If the GIF is not running, it’s most likely just a markdown problem. Check Here instead.

And finally, I warpped my face into the average geometries (as well as having average faces morph into my geometry):

warp self

The pictures above have already experienced a lot of translations for aligning the facial pictures along the dataset’s assets. Talk about finicky :melting_face:.

Caricatures: Extrapolating From The Mean

To produce a caricature, simply apply the method we mentioned at the methodology section, computing the following expression:

\[{\rm my~face} \times (1 - \alpha) + {\rm average~face} \times \alpha\]

Here, a value of $\alpha < 0$ allows us to extrapolate from the population mean and reinforce our features. On the other hand, a value of $\alpha > 1$ performs its opposite, reinforcing the average face’s feature. Below, I provide a table of caricatures across diverse values of $\alpha$ and subpopulations involved in the dataset.

cari

Bells and Whistles: Manipulating the Prototypical Information of Face

In this seciton, we directly apply the gender manipulating method mentioned in our methodolgoy section near the beginning of the post.
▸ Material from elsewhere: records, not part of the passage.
import Summits.HubbardSuperconductivity.HubbardSuperconductivity.Theorems.AnisotropyChordTransferFibre3FinXBSym

/-!
# Route `AnisotropyChord` / H0 rotor rung: FIN combined (rows `N₁` + C) certificate at `L = 14` — cell facts, part `ao`

Kernel facts `xbcCellAny 14 (49/50) 20 la lb (c, bn) = true` (via the symmetric-table evaluator `xbcCellAnyW` of `…FinXBSym`: `rw [← xbcCellAnyW_eq]; decide +kernel`, zero data) for 1 λ-cells of the per-`L` cover
(`…FinXCCover.xbcCheck`; cell design: p3 g6 (g5 generator) scratch `xbc_design.py`, mirrors `xb_mirror.py`/`xc_mirror.py`); assembled in `…FinXBCFourteen`.
Prover seat `hubbard-h0-rotor-p3` g5; helper for piece A = stmt-HubbardSuperconductivity-23918 of rung 19089 (`--supports`, helper class).
WHAT THIS IS NOT: nothing here proves superconductivity in the Hubbard model (rotor TARGET as worded stays FALSE, g15 verdict); kernel facts for the FIN certificate of two hypotheses (rows `N₁`, C) of ONE conditional reduction.  Tree imports only; no sorry, no new axioms.
-/

set_option linter.dupNamespace false

namespace Summit.HubbardSuperconductivity.HubbardSuperconductivity.Theorems.AnisotropyChord.Transfer.Fibre3

namespace FinXB

set_option maxHeartbeats 4000000 in
/-- kernel fact: cell 54 at `L = 14` (certified, c = (1/2 : ℚ), b = 13/20). [folklore] -/
theorem xbc14_54 : xbcCellAny 14 (49/50 : ℚ) 20 1074391307457683 1101251090144126 ((1/2 : ℚ), (13 : ℕ)) = true := by
  rw [← xbcCellAnyW_eq]
  decide +kernel

end FinXB

end Summit.HubbardSuperconductivity.HubbardSuperconductivity.Theorems.AnisotropyChord.Transfer.Fibre3
/-!
# YM-DAG node N21 (= NE7c) — THE THRESHOLD MIXTURE, PART 4: THE COMMON BOX.  A class-relative SHARP sibling bound, uniform over ONE
# threshold multiplier per OCCURRENCE, transfers to the (η) face's `SiblingSuppression` — the located remainder of file 9 typed

Track A of `YM-PLAN.md` (cell `pub-ymgap`, HUMAN RULING D-0062), node **N21**; R141 (C) fan-out seat `pub-ymgap-dag-n21-e` (s3 = ALTERNATIVE
CURRENCY), generation 3, file 10a.  Companions: 5a `…N21ThresholdMixture` (p466893: `integral_sum_le_of_forall`, `relBound_mixture_of_forall`
— the LINEAR step, one space), 5b `…N21ThresholdMixtureRepr` (p467851: `integrable_sharpIntegrand`), 6 ∕ 8 `…N21AtSpineCarriersMixture(TwoThresholds)`
(p468321 ∕ p470362: the (η) faces, N20 in-edge `SiblingSuppression … (sibW (linProfile ∘ κ) …) Ssup`), 9 `…N21ThresholdMixtureSibling` (p472520:
`sibW_eq_sharpMixture` + its header CAVEAT, typed HERE).  Kernel bookkeeping + marginalisation of a finite product measure: 0 `def`, 0 `sorry`,
standard axioms.  COUNT-NEUTRAL; `--supports` the K3′ item `SpineGivenEndpointR12` as a helper.

THE POINT.  File 9 identified the (η) face's realized sibling weight `sibW (linProfile ∘ κ) … σ K t τ` with the normalised average, over the
term's OWN threshold box `⊗_{j<m} Leb|[(1 − κ_{a_j})θ_j, θ_j]`, of a SHARP sibling weight (band at the nominal threshold × the term's other
characteristic functions SHARP × the threshold-free remainder) — and LOCATED the remainder: `SiblingSuppression` is CLASS-relative
(`Σ_τ sibW σ K t τ ≤ S(a)·Σ_τ X K t τ`), per-term domination is false, so a sharp class-relative bound can only be transported to the averages on
ONE COMMON PRODUCT SPACE over all OCCURRENCES of background-mediated characteristic functions of the step (lens (O-mix-3′): one multiplier per
occurrence, shared by every term reading it), each term reading the sub-vector of its own occurrences.  This file supplies exactly that:
§1 the MARGINAL of a finite product measure `⊗_c ν_c` along an INJECTIVE coordinate map `e : J → C` is `(∏_{c ∉ e(J)} ν_c(univ)) • ⊗_j ν_{e j}`
(`pi_map_proj_eq_smul_pi`; Mathlib's `Measure.pi_map_eval` is the one-coordinate case, the tree's `…TorusLowerAxis.pi_map_proj_eq_pi` the
iid-probability case — heterogeneous finite version, same rectangle computation); §2 hence NORMALISED box averages agree along the projection
(`average_comp_proj_pi`); §3 a class-relative linear bound between two families of sharp weights holding at almost every COMMON threshold
vector passes to the sums of the normalised per-term averages (`sum_average_le_sum_of_forall_proj`); §4 **`siblingSuppression_of_sharpCommonBox`**:
given per step `K` an occurrence list (`nC K` occurrences, occurrence `c` of age `aC K c` and nominal threshold `θC K c > 0`), each term's
INJECTIVE coordinate map `e K τ : Fin (m K τ) → Fin (nC K)` consistent with its slots and thresholds, the run's sharp weights `Xs` and sharp
sibling weights `Sbs` (file 6's ∕ file 9's letters) and the carriers `X` pinned as the normalised threshold averages — IF the sharp class-relative
sibling bound `Σ_{τ ∈ T K} Sbs σ K t τ (S ∘ e K τ) ≤ Ssup(a)·Σ_{τ ∈ T K} Xs K t τ (S ∘ e K τ)` holds for EVERY threshold assignment `S` in the common
box `∏_c [(1 − κ_{aC c})θC_c, θC_c]`, THEN `SiblingSuppression l₀ T X N n (sibW (fun a => linProfile (κ a)) κ μ m slot pol θ uX RX ρ) Ssup` — the
N20 in-edge of files 6 ∕ 8 in print's OWN currency (sharp characteristic functions at admissibly placed thresholds).

HONEST FRAMING.  NE7c is NOT PRINTED and NOT PROVED.  The sharp uniform sibling bound `hsharp` is N20's (NE7b species: the small factor
`exp(−p₀(g))` per created large-field region, [Balaban1989LargeFieldII] (1.79) p. 383, for the band `[(1 − κ − ρ)θ, θ)` which is a same-run
large-field event at a lowered threshold, [Balaban1989LargeFieldI] p. 193) — DISPLAYED here, not discharged; it is asked UNIFORMLY over the
common box, which is `T4LipschitzCutoff` §5∕§7's worst case.  The mixture remains a convex combination of print's SHARP procedure over admissible
threshold vectors — NOT print verbatim; (M1) for the deterministic sharp procedure is NOT claimed; N20 ∕ N16 ∕ NODE O untouched; N21 NOT
discharged; count-neutral; one finite four-torus programme at fixed `ε`; NOT continuum ∕ ℝ⁴ ∕ OS ∕ mass gap ∕ Clay.

CITATION HEADER (lean-in-tree rule 2026-08-18).  BY NAME from the tree: `T4LipschitzCutoff.SiblingSuppression` (:593) ∕ `linProfile` ∕ `sibling`;
`T4LipschitzLedger.Pol` ∕ `Pol.fac` ∕ `Pol.shell` ∕ `Pol.measurable_shell` ∕ `Pol.shell_nonneg` ∕ `Pol.shell_le_one` ∕ `sibW`; `T4IndicatorShell.smallInd`;
file 5a `integral_sum_le_of_forall` (shape; two-family version re-proved in three lines here); file 5b `integrable_sharpIntegrand`; file 9
`integrable_sharpSiblingIntegrand`, `sibW_eq_sharpMixture`; Mathlib `Measure.pi_pi`, `Measure.map_apply`, `ext_of_generate_finite`,
`generateFrom_pi`, `isPiSystem_pi`, `Measure.restrict_pi_pi`, `integral_map`, `integral_smul_measure`, `Integrable.comp_measurable`,
`Finset.prod_mul_prod_compl`, `Finset.prod_image`.  Pattern credit: `Summit.….FemtoCurvatureTwoPointC.TorusGauge.pi_map_proj_eq_pi` (iid probability
version; not imported).  Context only (SHAPE): [Balaban1988Convergent] (2.17)∕(2.18) p. 257; [Balaban1989LargeFieldI] p. 193.

WHAT IS PROVED ([folklore]).  §1 `measurable_proj`, `preimage_proj_univ_pi`, `pi_apply_preimage_proj`, **`pi_map_proj_eq_smul_pi`** · §2
`integral_comp_proj_pi`, `average_comp_proj_pi` · §3 `integrable_comp_proj_pi`, `integral_sum_le_sum_of_forall`, **`sum_average_le_sum_of_forall_proj`**
· §4 `ae_mem_box_pi`, `integrable_Xs_box`, `integrable_Sbs_box`, **`siblingSuppression_of_sharpCommonBox`**.
-/

set_option autoImplicit false
import Literature.MathematicalPhysics.QuantumLattice.HubbardFermiSeaTangentRowsDiluteFarTPrime
import Literature.MathematicalPhysics.QuantumLattice.HubbardFermiSeaTangentRowsQuarterFilling
import Literature.MathematicalPhysics.QuantumLattice.HubbardNNNHoppingEnergyDensityMonotone
import Literature.MathematicalPhysics.QuantumLattice.HubbardTTPrimeHotColdCornerTransport
import Summits.Ventures.CertifiedManyBodySolver.Certificates.HubbardSquare_n1_deepSheet_farColumnFloors_E
import Summits.Ventures.CertifiedManyBodySolver.Certificates.HubbardSquare_n1_deepSheet_farColumnFloors_F
import Summits.Ventures.CertifiedManyBodySolver.Certificates.HubbardSquare_n1_deepSheet_farColumnFloors_G
import Summits.Ventures.CertifiedManyBodySolver.Certificates.HubbardSquare_n1_deepSheet_farColumnFloors_K5a
import Summits.Ventures.CertifiedManyBodySolver.Certificates.HubbardSquare_n1_deepSheet_farColumnFloors_K5b
import Summits.Ventures.CertifiedManyBodySolver.Certificates.HubbardSquare_n1_deepSheet_farColumnFloors_K5c
import Summits.Ventures.CertifiedManyBodySolver.Certificates.HubbardSquare_n1_deepSheet_farColumnFloors_K5d
import Summits.Ventures.CertifiedManyBodySolver.Certificates.HubbardSquare_n1_tpm5o16_tpm3o16_U15o2_thermal_C1nodesTT_stair221_j318145_j318146
import Summits.Ventures.CertifiedManyBodySolver.Certificates.HubbardSquare_n1o2_farstrip_lower_jensen606_674_649
import Summits.Ventures.CertifiedManyBodySolver.Certificates.HubbardSquare_n7o8_TKT_obliqueStation_splitPlane_r554_r555_r590
import Summits.Ventures.CertifiedManyBodySolver.Certificates.HubbardSquare_n7o8_splitPlane2_stage2_byName_discharge
import Summits.Ventures.CertifiedManyBodySolver.Certificates.HubbardSquare_n7o8_splitPlaneQ1_byName_readers
import Summits.Ventures.CertifiedManyBodySolver.Certificates.HubbardTTPrime_polarizedBandCaps_kernelA
import Summits.Ventures.CertifiedManyBodySolver.Observables.PhaseSeparationExclusionBox
import Summits.Ventures.CertifiedManyBodySolver.Observables.PhaseSeparationExclusionBoxThermalFreeDilute
import Summits.Ventures.CertifiedManyBodySolver.Observables.PhaseSeparationExclusionFarPlanes
import Summits.Ventures.CertifiedManyBodySolver.Observables.PhaseSeparationExclusionFarPlanesLowU
import Summits.Ventures.CertifiedManyBodySolver.Observables.PhaseSeparationExclusionFarPlanesZeroU
import Summits.Ventures.CertifiedManyBodySolver.Observables.PhaseSeparationExclusionFarPlanesZeroUB
import Summits.Ventures.CertifiedManyBodySolver.Observables.PhaseSeparationExclusionFarQuarterNodes
import Summits.Ventures.CertifiedManyBodySolver.Observables.PhaseSeparationExclusionHalfFillingColumnU5
import Summits.Ventures.CertifiedManyBodySolver.Observables.PhaseSeparationExclusionHolePlaneCap
import Summits.Ventures.CertifiedManyBodySolver.Observables.PhaseSeparationExclusionLowUFarColumnsA
import Summits.Ventures.CertifiedManyBodySolver.Observables.PhaseSeparationExclusionLowUFarColumnsB
import Summits.Ventures.CertifiedManyBodySolver.Observables.PhaseSeparationExclusionLowUFarColumnsC
import Summits.Ventures.CertifiedManyBodySolver.Observables.PhaseSeparationExclusionLowUFarColumnsD
import Summits.Ventures.CertifiedManyBodySolver.Observables.PhaseSeparationExclusionLowUFarColumnsE
import Summits.Ventures.CertifiedManyBodySolver.Observables.PhaseSeparationExclusionLowUFarColumnsF
import Summits.Ventures.CertifiedManyBodySolver.Observables.PhaseSeparationExclusionLowUFarColumnsG
import Summits.Ventures.CertifiedManyBodySolver.Observables.PhaseSeparationExclusionLowUFarColumnsH
import Summits.Ventures.CertifiedManyBodySolver.Observables.PhaseSeparationExclusionMidSegmentCapThermal
import Summits.Ventures.CertifiedManyBodySolver.Observables.PhaseSeparationExclusionMidSegmentCapThermalFarLowU
import Summits.Ventures.CertifiedManyBodySolver.Observables.PhaseSeparationExclusionMidSegmentCapThermalFarPlanesC
import Summits.Ventures.CertifiedManyBodySolver.Observables.PhaseSeparationExclusionQuarterConvexFloor
import Summits.Ventures.CertifiedManyBodySolver.Observables.PhaseSeparationExclusionSplitPlaneSevenEighthsCap
import Summits.Ventures.CertifiedManyBodySolver.Observables.PhaseSeparationExclusionStripPolCaps
import Summits.Ventures.CertifiedManyBodySolver.Observables.PhaseSeparationExclusionVirtualColumns
import Summits.Ventures.CertifiedManyBodySolver.Observables.PhaseSeparationExclusionWitnessSplitCap597
import HarnessLib
import HarnessLib.Audit
/-!
# The Gaussian vortex is an exact Burgers vortex: proofs for `GaussianVortexPlanar`

Proof companion of `Literature.Analysis.FluidPDE.GaussianVortexPlanar` (imported through
`BurgersVortex`, whose `norm_sq_eq_two` is reused; definitions of the planar
Biot–Savart law `K ∗ ω`, the strained-vorticity operator `L_λ`, the Gaussian vortex `G`, the
classical Burgers-vortex predicate `IsClassicalAsymBurgersVortex`, Gallay–Wayne's space `Y`, and
the named fact `GallayWayne2006_thm11` = Gallay–Wayne 2006, Thm. 1.1). Everything here is proved:

* planar algebra of `ξ^⊥` (`inner_perp_right`, `inner_self_perp`, `norm_perp`), the size
  `|K(z)| = (2π|z|)⁻¹` and Borel measurability of the Biot–Savart kernel;
* `G = Γ₁` is the Gauss–Weierstrass kernel of `ℝ²` at time `1` (`gaussVortexProfile_eq_heatKernel`),
  whence `∇G(z) = −(z/2)G(z)`, `ΔG = (|z|²/4 − 1)G`, `G ∈ L¹`, and **`𝓛(αG) = L₀(αG) = 0`**
  (`strainedVorticityOperator_zero_gaussian`; Gallay–Wayne 2006, p. 2);
* **absolute convergence of the Biot–Savart integral at every point** for a bounded integrable
  density (`integrable_smul_biotSavartKernel2D`: `|x − y|⁻¹` is locally integrable in the plane,
  by polar coordinates = Mathlib `integrableOn_fun_norm_addHaar`);
* **reflection symmetry**: for a radial density the velocity `K ∗ w` is azimuthal,
  `⟪x, (K ∗ w)(x)⟫ = 0` (`inner_biotSavart2D_eq_zero_of_radial`, via the reflection across `ℝx`,
  Mathlib `Submodule.reflection`, and the change of variables `MeasureTheory.integral_comp`);
  hence **`v·∇(αG) = 0`** for `v = K ∗ (αG)` (`inner_biotSavart2D_gradient_gaussian`);
* **the base point `λ = 0` of Gallay–Wayne's Theorem 1.1**: `αG` is a classical Burgers vortex of
  circulation `α` for every `α ∈ ℝ` (`isClassicalAsymBurgersVortex_gaussian`), and the body of
  `GallayWayne2006_thm11` holds at `lam = 0` with `ω − αG = 0 ∈ Y` (`GallayWayne2006_thm11_lamZero`).

## What is NOT here

`theorem GallayWayne2006_thm11_holds`: the asymmetric case `0 < λ ≤ λ₀` is the content of
Gallay–Wayne 2006, §§2–4 — the weighted spaces `X = L²(G⁻¹dx)`, `Y` as Hilbert spaces; the
uniform-in-`α` resolvent bounds `‖(𝓛 − αΛ)⁻¹‖_{X→Y} ≤ K₁`, `‖(𝓛 − αΛ)⁻¹𝓜‖_{Y→Y} ≤ K₂`
(Prop. 2.1: harmonic-oscillator conjugation of `𝓛`, skew-adjointness of `Λ`, Hardy–Littlewood–
Sobolev for `K ∗ ·`); the profile `w_∞ ∈ 𝒮` with `Λw_∞ = 𝓜G` (Prop. 3.1, an ODE with
Coddington–Levinson asymptotics) giving `‖w_α‖_Y ≤ K₃|α|/(1+|α|)` (Cor. 3.3); the bilinear estimate
`‖v·∇w̃‖_X ≤ K₅‖w‖_Y‖w̃‖_Y` (Lemma 4.1: Calderón–Zygmund + Gagliardo–Nirenberg); the contraction
(Prop. 4.2) and the elliptic bootstrap to a smooth classical solution (§4, item 4). None of this
infrastructure is in Mathlib at present; the fact stays a named fact.

## References

* Th. Gallay, C. E. Wayne, *Existence and stability of asymmetric Burgers vortices*, J. Math. Fluid
  Mech. 9 (2007) 243–261 = arXiv:math/0503353, §1 p. 2 ("`𝓛G = 0` and `v^G·∇G = 0`"), (1.3),
  (1.5), (1.7)–(1.9), Thm. 1.1; §§2–4. [GallayWayne2006]
-/

noncomputable section
/-- ★ **LOCAL CLUSTERING OF AN ODD-TORUS LIMIT STATE ⇒ SPECTRAL GAP OF ITS TRANSFER MATRIX.**  Let `G` be a
compact second-countable group, `r` a lattice representation, `β ≥ 0`, and `μ` an odd-torus limit state of the
Wilson theory (`oddTorusLimitPoints r β`).  If every pair of bounded measurable local real observables clusters
under `μ` as `|cov_μ(F₁, F₂ ∘ θ_x)| ≤ C(F₁,F₂) e^{-m‖x‖_∞}` with one rate `m > 0`, then `μ` is
Osterwalder–Schrader reconstructible for `(gaugeTimeReflect, gaugeTimeShift, posTimeEvents G)` and the
reconstructed transfer operator has the spectral gap `‖T|_{Ω^⊥}‖ ≤ e^{-m}` (Glimm–Jaffe 1987 Thm. 6.1.3 (iii),
§19.7; Osterwalder–Seiler 1978 §2). [folklore] -/
theorem hasMassGap_of_localClustering (r : LatticeRep G) {β m : ℝ} (hβ : 0 ≤ β) (hm : 0 < m)
    (μ : Measure (LGConfig 4 G)) [IsProbabilityMeasure μ] (hμ : μ ∈ oddTorusLimitPoints r β)
    (hcl : ∀ F₁ F₂ : LGConfig 4 G → ℝ, Literature.MathematicalPhysics.QuantumLattice.IsLocalObservable F₁ →
      Literature.MathematicalPhysics.QuantumLattice.IsLocalObservable F₂ → Measurable F₁ → Measurable F₂ →
      (∃ C, ∀ U, |F₁ U| ≤ C) → (∃ C, ∀ U, |F₂ U| ≤ C) →
        ∃ C : ℝ, ∀ x : Literature.Probability.LatticeModels.Site 4,
          |cov[F₁, fun U => F₂ (configShift x U); μ]| ≤ C * Real.exp (-m * ‖x‖)) :
    ∃ h : IsOSReconstructible μ gaugeTimeReflect gaugeTimeShift (posTimeEvents G), h.transferData.HasMassGap m := by
  have hAP : CylinderApprox μ := cylinderApprox_of_secondCountable G μ
  have hExt : CylinderExt G := cylinderExt_of_secondCountable G
  have h : IsOSReconstructible μ gaugeTimeReflect gaugeTimeShift (posTimeEvents G) :=
    AdmissibleGap.isOSReconstructible_of_oddTorusLimit r hβ μ hμ hAP hExt
  refine ⟨h, hm, gapNorm_le_exp_of_dense_clustering h.transferData m
    (AdmissibleGap.dense_osMap_span r hμ hAP hExt h) ?_⟩
  rintro _ ⟨F, hF, rfl⟩
  have hv := osMap_mem_span_contPosTimeObs h hF
  refine clustering_span_of_pairs h.transferData m ?_ hv hv
  rintro _ ⟨A, hA, rfl⟩ _ ⟨B, hB, rfl⟩
  exact clustering_osMatrix_of_local hcl h hA hB

/-- ★ **`HasInfiniteVolumeGap` from local clustering of all odd-torus limit states.** [folklore] -/
theorem hasInfiniteVolumeGap_of_localClustering (r : LatticeRep G) {β m : ℝ} (hβ : 0 ≤ β) (hm : 0 < m)
    (hcl : ∀ (μ : Measure (LGConfig 4 G)) [IsProbabilityMeasure μ], μ ∈ oddTorusLimitPoints r β →
      ∀ F₁ F₂ : LGConfig 4 G → ℝ, Literature.MathematicalPhysics.QuantumLattice.IsLocalObservable F₁ →
      Literature.MathematicalPhysics.QuantumLattice.IsLocalObservable F₂ → Measurable F₁ → Measurable F₂ →
      (∃ C, ∀ U, |F₁ U| ≤ C) → (∃ C, ∀ U, |F₂ U| ≤ C) →
        ∃ C : ℝ, ∀ x : Literature.Probability.LatticeModels.Site 4,
          |cov[F₁, fun U => F₂ (configShift x U); μ]| ≤ C * Real.exp (-m * ‖x‖)) :
    HasInfiniteVolumeGap r β m :=
  fun μ _ hμ => hasMassGap_of_localClustering r hβ hm μ hμ (hcl μ hμ)

end Clustering

/-! ### `SU(N)`: the spectral gap from the cell's `MassGapAt` -/

section SUN

variable {N : ℕ}

/-- Odd-torus limit states are infinite-volume limit points. [folklore] -/
theorem oddTorusLimitPoints_subset_infiniteVolumeLimitPoints {G : Type} [Group G] [TopologicalSpace G]
    [IsTopologicalGroup G] [CompactSpace G] [MeasurableSpace G] [BorelSpace G] (r : LatticeRep G) (β : ℝ) :
    oddTorusLimitPoints r β ⊆ infiniteVolumeLimitPoints (d := 4) r.ρ β := by
  rintro μ ⟨S, hS, hlim⟩
  exact ⟨fun k => 2 * S k, fun a b hab => by have := hS hab; dsimp; omega, hlim⟩

/-- The infinite-volume limit of the full torus sequence is an odd-torus limit state (sizes `2k + 1`). [folklore] -/
theorem mem_oddTorusLimitPoints_of_isInfiniteVolumeLimit {G : Type} [Group G] [TopologicalSpace G]
    [IsTopologicalGroup G] [CompactSpace G] [MeasurableSpace G] [BorelSpace G] (r : LatticeRep G) {β : ℝ}
    {μ : Measure (LGConfig 4 G)} (h : Literature.MathematicalPhysics.QuantumLattice.IsInfiniteVolumeLimit (d := 4) r.ρ β μ) : μ ∈ oddTorusLimitPoints r β := by
  refine ⟨id, strictMono_id, h.1, fun F S hFS hFc hFb => ?_⟩
  have key := h.2 F S hFS hFc hFb
  have hφ : Tendsto (fun k : ℕ => 2 * k) atTop atTop :=
    tendsto_id.const_mul_atTop' (by norm_num)
  exact key.comp hφ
In the following gender-wise caricature, you can see the male prototype reinforced at the left image, and female prototype reinforced at the right image. Some features, like lighter eyebrows and heavier beards, are conspicuous. Below are some results:

image

Now I’m suddenly glad I am the way I am (perhaps until I go back and deal with my project).

Conclusion

Roses are red, the assignment is now done.
Now that the blog post is written and I learned a lot about the power of simple linear operations I am impressed and I think I can be gone.

Roses are red, my wandb alerts are booming.
Thank you for reading and grading and now I need to go deal with unsupervised reinforcement learning.